EXERCISE INSTRUCTIONS:
Go through the listing below and show each line that has the word "stmt".

ENTRIES SUPPLIED:
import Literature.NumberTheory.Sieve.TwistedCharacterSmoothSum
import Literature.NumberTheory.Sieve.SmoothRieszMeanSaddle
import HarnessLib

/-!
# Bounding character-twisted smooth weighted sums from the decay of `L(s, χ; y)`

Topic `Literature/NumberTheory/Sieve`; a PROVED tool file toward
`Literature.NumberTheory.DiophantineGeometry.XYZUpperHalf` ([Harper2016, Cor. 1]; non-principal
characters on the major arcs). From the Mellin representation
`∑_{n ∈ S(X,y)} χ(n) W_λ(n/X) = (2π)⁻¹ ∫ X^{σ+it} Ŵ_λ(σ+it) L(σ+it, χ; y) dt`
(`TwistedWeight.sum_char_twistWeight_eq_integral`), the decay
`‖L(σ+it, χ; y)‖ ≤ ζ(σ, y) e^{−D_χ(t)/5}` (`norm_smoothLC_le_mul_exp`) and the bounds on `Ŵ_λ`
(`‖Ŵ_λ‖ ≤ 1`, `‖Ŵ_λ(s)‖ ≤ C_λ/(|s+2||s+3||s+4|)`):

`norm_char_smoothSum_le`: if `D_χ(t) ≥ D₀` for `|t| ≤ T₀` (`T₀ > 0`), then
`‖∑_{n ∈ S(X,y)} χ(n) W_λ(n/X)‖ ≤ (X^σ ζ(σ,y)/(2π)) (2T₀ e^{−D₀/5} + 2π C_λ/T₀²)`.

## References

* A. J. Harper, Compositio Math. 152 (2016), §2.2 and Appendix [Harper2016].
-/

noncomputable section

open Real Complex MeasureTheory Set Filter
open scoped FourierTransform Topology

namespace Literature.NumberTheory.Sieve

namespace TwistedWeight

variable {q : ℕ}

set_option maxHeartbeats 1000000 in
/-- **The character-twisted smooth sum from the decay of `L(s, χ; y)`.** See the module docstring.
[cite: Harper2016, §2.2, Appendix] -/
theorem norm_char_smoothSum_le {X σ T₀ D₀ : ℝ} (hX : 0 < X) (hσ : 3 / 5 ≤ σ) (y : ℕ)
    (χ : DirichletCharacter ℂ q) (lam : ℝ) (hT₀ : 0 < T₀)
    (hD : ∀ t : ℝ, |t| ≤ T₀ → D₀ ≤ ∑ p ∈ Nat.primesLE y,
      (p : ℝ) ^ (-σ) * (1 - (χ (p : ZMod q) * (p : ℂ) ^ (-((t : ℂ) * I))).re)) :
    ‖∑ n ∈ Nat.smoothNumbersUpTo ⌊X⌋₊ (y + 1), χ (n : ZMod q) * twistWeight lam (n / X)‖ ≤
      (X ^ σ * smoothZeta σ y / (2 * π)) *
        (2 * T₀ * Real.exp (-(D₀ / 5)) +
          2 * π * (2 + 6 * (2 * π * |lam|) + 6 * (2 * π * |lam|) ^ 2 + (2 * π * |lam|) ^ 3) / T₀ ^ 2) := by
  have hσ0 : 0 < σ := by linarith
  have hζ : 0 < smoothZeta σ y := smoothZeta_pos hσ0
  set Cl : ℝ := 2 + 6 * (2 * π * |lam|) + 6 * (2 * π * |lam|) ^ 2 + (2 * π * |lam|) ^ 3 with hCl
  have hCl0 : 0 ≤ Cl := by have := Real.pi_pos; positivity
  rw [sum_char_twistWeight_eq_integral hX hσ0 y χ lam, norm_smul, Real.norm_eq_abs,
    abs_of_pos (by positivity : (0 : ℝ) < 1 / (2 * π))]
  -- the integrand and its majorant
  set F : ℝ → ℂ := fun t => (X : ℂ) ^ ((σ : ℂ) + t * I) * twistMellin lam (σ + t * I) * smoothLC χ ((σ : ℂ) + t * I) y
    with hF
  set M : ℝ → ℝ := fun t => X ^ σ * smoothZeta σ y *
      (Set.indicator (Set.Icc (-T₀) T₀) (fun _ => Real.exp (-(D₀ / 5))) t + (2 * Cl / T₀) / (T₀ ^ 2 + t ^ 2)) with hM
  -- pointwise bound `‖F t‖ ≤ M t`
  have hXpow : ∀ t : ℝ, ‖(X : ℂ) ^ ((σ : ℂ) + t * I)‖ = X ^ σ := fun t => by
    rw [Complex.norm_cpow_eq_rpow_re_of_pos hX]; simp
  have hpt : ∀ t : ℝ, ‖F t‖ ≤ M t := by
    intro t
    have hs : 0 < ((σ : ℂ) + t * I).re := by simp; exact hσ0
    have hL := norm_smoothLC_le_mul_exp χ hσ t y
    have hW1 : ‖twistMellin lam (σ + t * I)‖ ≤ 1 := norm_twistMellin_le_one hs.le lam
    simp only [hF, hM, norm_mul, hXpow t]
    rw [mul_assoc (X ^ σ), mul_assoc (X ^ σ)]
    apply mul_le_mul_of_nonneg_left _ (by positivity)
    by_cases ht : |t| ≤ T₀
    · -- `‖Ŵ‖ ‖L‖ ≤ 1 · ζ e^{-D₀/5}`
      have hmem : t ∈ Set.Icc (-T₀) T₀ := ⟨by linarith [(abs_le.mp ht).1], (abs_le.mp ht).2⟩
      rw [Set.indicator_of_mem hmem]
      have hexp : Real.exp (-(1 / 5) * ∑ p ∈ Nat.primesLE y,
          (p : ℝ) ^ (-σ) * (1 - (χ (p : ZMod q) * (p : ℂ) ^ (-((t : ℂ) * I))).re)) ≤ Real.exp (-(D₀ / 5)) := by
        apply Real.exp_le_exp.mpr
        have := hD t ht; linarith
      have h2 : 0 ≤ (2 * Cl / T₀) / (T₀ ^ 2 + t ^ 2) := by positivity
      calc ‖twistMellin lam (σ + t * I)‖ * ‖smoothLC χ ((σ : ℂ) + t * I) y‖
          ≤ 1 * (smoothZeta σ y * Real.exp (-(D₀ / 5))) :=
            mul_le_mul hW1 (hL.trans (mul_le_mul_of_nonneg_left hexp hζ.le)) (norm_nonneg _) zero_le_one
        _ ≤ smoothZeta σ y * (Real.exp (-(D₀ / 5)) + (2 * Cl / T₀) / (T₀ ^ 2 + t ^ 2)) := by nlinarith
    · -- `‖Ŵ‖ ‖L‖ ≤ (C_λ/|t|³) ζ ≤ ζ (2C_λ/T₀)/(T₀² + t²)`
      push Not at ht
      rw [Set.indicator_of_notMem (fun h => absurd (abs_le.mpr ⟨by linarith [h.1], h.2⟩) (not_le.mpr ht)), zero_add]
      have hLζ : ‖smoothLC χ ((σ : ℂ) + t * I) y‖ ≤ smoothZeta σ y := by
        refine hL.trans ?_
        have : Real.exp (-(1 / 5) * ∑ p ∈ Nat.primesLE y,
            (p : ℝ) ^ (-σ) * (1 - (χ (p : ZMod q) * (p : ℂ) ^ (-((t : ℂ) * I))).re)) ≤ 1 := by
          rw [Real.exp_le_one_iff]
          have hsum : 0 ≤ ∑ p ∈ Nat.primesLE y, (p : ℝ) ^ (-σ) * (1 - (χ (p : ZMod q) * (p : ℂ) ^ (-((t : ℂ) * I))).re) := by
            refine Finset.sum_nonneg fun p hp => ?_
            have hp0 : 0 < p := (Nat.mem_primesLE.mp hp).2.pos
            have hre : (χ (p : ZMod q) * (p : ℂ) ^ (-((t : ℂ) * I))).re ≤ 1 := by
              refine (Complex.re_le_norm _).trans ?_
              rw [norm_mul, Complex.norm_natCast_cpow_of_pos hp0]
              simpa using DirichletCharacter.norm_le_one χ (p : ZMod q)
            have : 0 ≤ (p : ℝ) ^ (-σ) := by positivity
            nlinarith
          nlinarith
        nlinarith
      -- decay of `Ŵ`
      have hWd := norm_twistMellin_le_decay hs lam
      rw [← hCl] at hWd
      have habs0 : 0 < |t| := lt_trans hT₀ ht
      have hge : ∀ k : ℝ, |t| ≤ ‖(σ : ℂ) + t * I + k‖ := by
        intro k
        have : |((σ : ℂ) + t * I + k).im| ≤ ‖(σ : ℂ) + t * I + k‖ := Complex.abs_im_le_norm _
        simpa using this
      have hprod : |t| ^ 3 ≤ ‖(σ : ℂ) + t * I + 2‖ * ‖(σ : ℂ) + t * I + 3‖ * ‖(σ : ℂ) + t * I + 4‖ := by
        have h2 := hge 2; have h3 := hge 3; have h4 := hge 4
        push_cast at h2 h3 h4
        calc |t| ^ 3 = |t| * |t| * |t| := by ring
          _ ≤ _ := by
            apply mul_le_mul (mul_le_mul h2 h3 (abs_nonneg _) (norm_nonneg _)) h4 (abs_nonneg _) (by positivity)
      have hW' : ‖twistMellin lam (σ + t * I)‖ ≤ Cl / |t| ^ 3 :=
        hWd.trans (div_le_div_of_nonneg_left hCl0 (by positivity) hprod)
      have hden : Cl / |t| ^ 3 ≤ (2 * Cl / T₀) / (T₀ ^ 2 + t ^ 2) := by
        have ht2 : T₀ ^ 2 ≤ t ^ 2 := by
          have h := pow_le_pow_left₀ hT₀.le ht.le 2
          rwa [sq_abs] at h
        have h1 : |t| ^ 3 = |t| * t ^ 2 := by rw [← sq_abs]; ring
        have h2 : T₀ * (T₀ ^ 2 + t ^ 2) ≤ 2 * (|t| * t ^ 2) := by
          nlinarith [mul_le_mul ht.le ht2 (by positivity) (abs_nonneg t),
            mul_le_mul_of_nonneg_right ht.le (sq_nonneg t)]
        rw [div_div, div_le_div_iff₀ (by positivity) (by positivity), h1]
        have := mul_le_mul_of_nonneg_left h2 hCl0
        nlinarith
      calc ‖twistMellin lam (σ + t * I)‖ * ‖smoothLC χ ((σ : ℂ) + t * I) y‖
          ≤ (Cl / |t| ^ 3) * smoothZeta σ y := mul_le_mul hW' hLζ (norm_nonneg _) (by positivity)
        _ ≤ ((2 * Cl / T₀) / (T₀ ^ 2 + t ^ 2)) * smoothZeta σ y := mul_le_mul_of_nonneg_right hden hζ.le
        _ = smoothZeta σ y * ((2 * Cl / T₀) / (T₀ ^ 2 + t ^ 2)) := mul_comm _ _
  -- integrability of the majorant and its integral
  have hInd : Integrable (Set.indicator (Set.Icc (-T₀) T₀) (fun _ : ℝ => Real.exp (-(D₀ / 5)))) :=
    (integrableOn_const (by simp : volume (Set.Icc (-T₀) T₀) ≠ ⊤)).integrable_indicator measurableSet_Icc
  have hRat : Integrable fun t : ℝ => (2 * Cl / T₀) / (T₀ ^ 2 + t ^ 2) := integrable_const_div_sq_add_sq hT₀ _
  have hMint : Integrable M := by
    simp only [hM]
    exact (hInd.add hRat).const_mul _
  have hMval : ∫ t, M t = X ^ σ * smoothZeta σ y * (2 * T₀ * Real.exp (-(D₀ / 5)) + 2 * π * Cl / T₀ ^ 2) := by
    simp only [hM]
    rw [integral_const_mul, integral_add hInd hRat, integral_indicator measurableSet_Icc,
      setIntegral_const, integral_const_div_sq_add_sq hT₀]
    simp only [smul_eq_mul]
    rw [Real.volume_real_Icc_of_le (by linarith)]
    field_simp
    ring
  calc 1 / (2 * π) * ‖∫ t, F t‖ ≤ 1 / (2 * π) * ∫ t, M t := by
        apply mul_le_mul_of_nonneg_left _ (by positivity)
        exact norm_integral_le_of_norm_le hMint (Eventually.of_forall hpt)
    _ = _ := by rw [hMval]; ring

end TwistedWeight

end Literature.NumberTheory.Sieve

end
--
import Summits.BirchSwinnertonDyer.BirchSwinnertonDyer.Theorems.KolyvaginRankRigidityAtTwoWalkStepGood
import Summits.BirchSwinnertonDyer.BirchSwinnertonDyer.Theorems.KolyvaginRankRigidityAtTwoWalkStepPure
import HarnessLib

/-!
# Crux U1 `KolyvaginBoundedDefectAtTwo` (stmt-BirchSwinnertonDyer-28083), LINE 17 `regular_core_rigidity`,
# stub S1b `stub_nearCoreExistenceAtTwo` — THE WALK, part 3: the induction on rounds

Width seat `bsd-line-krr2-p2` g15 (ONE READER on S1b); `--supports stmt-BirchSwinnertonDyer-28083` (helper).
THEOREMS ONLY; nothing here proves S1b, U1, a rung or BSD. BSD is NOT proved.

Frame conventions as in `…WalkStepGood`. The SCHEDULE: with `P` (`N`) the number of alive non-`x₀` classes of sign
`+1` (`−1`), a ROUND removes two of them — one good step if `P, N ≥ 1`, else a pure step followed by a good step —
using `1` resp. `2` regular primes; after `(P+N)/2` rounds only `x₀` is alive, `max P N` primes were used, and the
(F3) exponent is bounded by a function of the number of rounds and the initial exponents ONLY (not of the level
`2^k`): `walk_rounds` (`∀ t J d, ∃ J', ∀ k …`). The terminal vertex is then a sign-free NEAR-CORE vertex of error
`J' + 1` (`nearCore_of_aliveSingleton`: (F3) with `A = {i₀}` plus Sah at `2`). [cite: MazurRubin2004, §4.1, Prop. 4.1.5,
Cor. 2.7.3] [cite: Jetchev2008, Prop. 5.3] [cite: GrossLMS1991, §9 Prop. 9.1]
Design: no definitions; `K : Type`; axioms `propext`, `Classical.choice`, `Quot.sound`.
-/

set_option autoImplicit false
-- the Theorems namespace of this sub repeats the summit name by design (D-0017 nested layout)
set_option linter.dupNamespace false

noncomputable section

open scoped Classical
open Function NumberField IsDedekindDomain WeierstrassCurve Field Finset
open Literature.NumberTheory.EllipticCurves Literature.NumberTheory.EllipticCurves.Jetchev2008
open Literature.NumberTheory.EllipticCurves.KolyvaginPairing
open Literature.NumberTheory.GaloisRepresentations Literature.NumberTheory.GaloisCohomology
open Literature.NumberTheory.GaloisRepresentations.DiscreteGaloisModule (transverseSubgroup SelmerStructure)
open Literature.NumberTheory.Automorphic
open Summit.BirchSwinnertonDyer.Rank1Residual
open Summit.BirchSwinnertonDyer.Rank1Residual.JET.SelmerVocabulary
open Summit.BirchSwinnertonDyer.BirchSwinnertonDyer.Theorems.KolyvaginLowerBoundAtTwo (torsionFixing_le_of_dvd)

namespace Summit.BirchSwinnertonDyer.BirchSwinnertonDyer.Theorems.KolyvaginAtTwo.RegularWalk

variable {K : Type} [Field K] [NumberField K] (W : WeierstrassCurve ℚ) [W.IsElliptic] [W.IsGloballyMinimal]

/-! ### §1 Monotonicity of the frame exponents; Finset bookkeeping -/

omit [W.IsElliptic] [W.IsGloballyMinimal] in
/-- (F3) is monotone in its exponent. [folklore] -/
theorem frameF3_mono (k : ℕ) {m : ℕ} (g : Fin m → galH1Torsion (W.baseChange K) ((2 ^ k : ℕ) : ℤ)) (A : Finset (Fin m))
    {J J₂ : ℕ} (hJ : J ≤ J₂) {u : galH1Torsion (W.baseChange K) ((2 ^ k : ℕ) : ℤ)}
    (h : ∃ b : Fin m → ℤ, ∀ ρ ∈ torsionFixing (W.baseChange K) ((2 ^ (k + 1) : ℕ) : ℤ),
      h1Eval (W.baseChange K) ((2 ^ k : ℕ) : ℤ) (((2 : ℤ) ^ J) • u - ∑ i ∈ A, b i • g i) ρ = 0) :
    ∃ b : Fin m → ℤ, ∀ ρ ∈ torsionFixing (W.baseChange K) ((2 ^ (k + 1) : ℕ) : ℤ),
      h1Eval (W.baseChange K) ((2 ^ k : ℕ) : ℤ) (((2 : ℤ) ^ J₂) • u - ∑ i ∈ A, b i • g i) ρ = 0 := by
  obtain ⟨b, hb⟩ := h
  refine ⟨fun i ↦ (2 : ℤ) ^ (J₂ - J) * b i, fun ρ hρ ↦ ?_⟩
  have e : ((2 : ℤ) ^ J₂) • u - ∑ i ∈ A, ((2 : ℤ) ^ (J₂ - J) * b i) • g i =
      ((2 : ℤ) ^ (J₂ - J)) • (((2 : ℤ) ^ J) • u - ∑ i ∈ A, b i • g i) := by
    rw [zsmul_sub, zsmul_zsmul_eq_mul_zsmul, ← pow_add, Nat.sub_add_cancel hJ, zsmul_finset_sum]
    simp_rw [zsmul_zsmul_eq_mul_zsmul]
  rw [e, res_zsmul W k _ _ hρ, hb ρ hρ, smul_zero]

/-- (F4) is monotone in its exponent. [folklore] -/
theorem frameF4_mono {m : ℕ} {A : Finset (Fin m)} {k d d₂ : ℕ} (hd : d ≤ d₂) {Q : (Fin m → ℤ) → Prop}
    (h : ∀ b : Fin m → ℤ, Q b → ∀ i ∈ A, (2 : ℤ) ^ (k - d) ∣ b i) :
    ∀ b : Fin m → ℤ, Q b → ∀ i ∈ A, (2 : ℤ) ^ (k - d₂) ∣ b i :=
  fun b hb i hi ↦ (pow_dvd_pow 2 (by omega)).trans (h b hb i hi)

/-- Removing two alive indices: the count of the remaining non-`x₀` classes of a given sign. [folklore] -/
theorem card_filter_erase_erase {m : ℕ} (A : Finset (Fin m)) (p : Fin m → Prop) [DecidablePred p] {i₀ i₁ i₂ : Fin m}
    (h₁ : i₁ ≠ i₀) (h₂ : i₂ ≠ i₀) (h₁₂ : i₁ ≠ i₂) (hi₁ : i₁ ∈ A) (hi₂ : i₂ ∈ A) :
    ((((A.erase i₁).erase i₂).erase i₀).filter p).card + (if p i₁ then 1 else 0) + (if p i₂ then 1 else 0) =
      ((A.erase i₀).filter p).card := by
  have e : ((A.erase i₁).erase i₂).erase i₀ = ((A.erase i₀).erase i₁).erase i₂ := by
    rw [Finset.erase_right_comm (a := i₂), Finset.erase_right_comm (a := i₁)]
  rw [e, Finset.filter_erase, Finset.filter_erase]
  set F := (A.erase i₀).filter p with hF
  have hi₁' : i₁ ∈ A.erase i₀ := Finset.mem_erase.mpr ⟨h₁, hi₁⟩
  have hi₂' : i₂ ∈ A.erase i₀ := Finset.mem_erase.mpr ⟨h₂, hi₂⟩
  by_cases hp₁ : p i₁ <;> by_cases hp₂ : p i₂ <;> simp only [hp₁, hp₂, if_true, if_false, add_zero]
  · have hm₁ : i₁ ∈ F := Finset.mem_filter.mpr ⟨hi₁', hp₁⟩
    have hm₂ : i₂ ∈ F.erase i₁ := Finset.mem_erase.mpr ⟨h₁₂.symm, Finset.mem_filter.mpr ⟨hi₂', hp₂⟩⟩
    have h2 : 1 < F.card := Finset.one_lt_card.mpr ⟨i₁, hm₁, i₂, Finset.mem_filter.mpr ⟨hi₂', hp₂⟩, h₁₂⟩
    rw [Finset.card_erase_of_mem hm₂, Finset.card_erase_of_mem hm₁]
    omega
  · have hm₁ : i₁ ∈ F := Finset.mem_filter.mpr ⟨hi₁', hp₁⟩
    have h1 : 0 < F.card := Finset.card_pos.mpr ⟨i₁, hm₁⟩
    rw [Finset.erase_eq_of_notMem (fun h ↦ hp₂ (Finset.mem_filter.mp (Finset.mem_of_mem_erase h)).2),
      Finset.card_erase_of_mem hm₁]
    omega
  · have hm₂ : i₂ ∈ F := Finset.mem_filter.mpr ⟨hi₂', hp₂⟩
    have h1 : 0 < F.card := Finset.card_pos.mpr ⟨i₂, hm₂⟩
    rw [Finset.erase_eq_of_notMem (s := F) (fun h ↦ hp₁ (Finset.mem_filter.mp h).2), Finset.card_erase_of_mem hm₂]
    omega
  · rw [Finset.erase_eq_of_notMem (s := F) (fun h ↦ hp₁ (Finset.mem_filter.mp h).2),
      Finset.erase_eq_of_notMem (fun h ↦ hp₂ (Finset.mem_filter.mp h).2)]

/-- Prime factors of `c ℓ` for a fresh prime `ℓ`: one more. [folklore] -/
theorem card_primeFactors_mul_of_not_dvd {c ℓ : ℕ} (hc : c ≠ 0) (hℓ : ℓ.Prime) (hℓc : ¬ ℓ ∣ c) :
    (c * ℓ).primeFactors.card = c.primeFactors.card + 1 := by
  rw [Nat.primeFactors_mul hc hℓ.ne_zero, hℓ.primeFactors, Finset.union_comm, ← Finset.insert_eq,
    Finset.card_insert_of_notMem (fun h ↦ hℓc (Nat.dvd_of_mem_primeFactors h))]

RESULT:
# Crux U1 `KolyvaginBoundedDefectAtTwo` (stmt-BirchSwinnertonDyer-28083), LINE 17 `regular_core_rigidity`,
Width seat `bsd-line-krr2-p2` g15 (ONE READER on S1b); `--supports stmt-BirchSwinnertonDyer-28083` (helper).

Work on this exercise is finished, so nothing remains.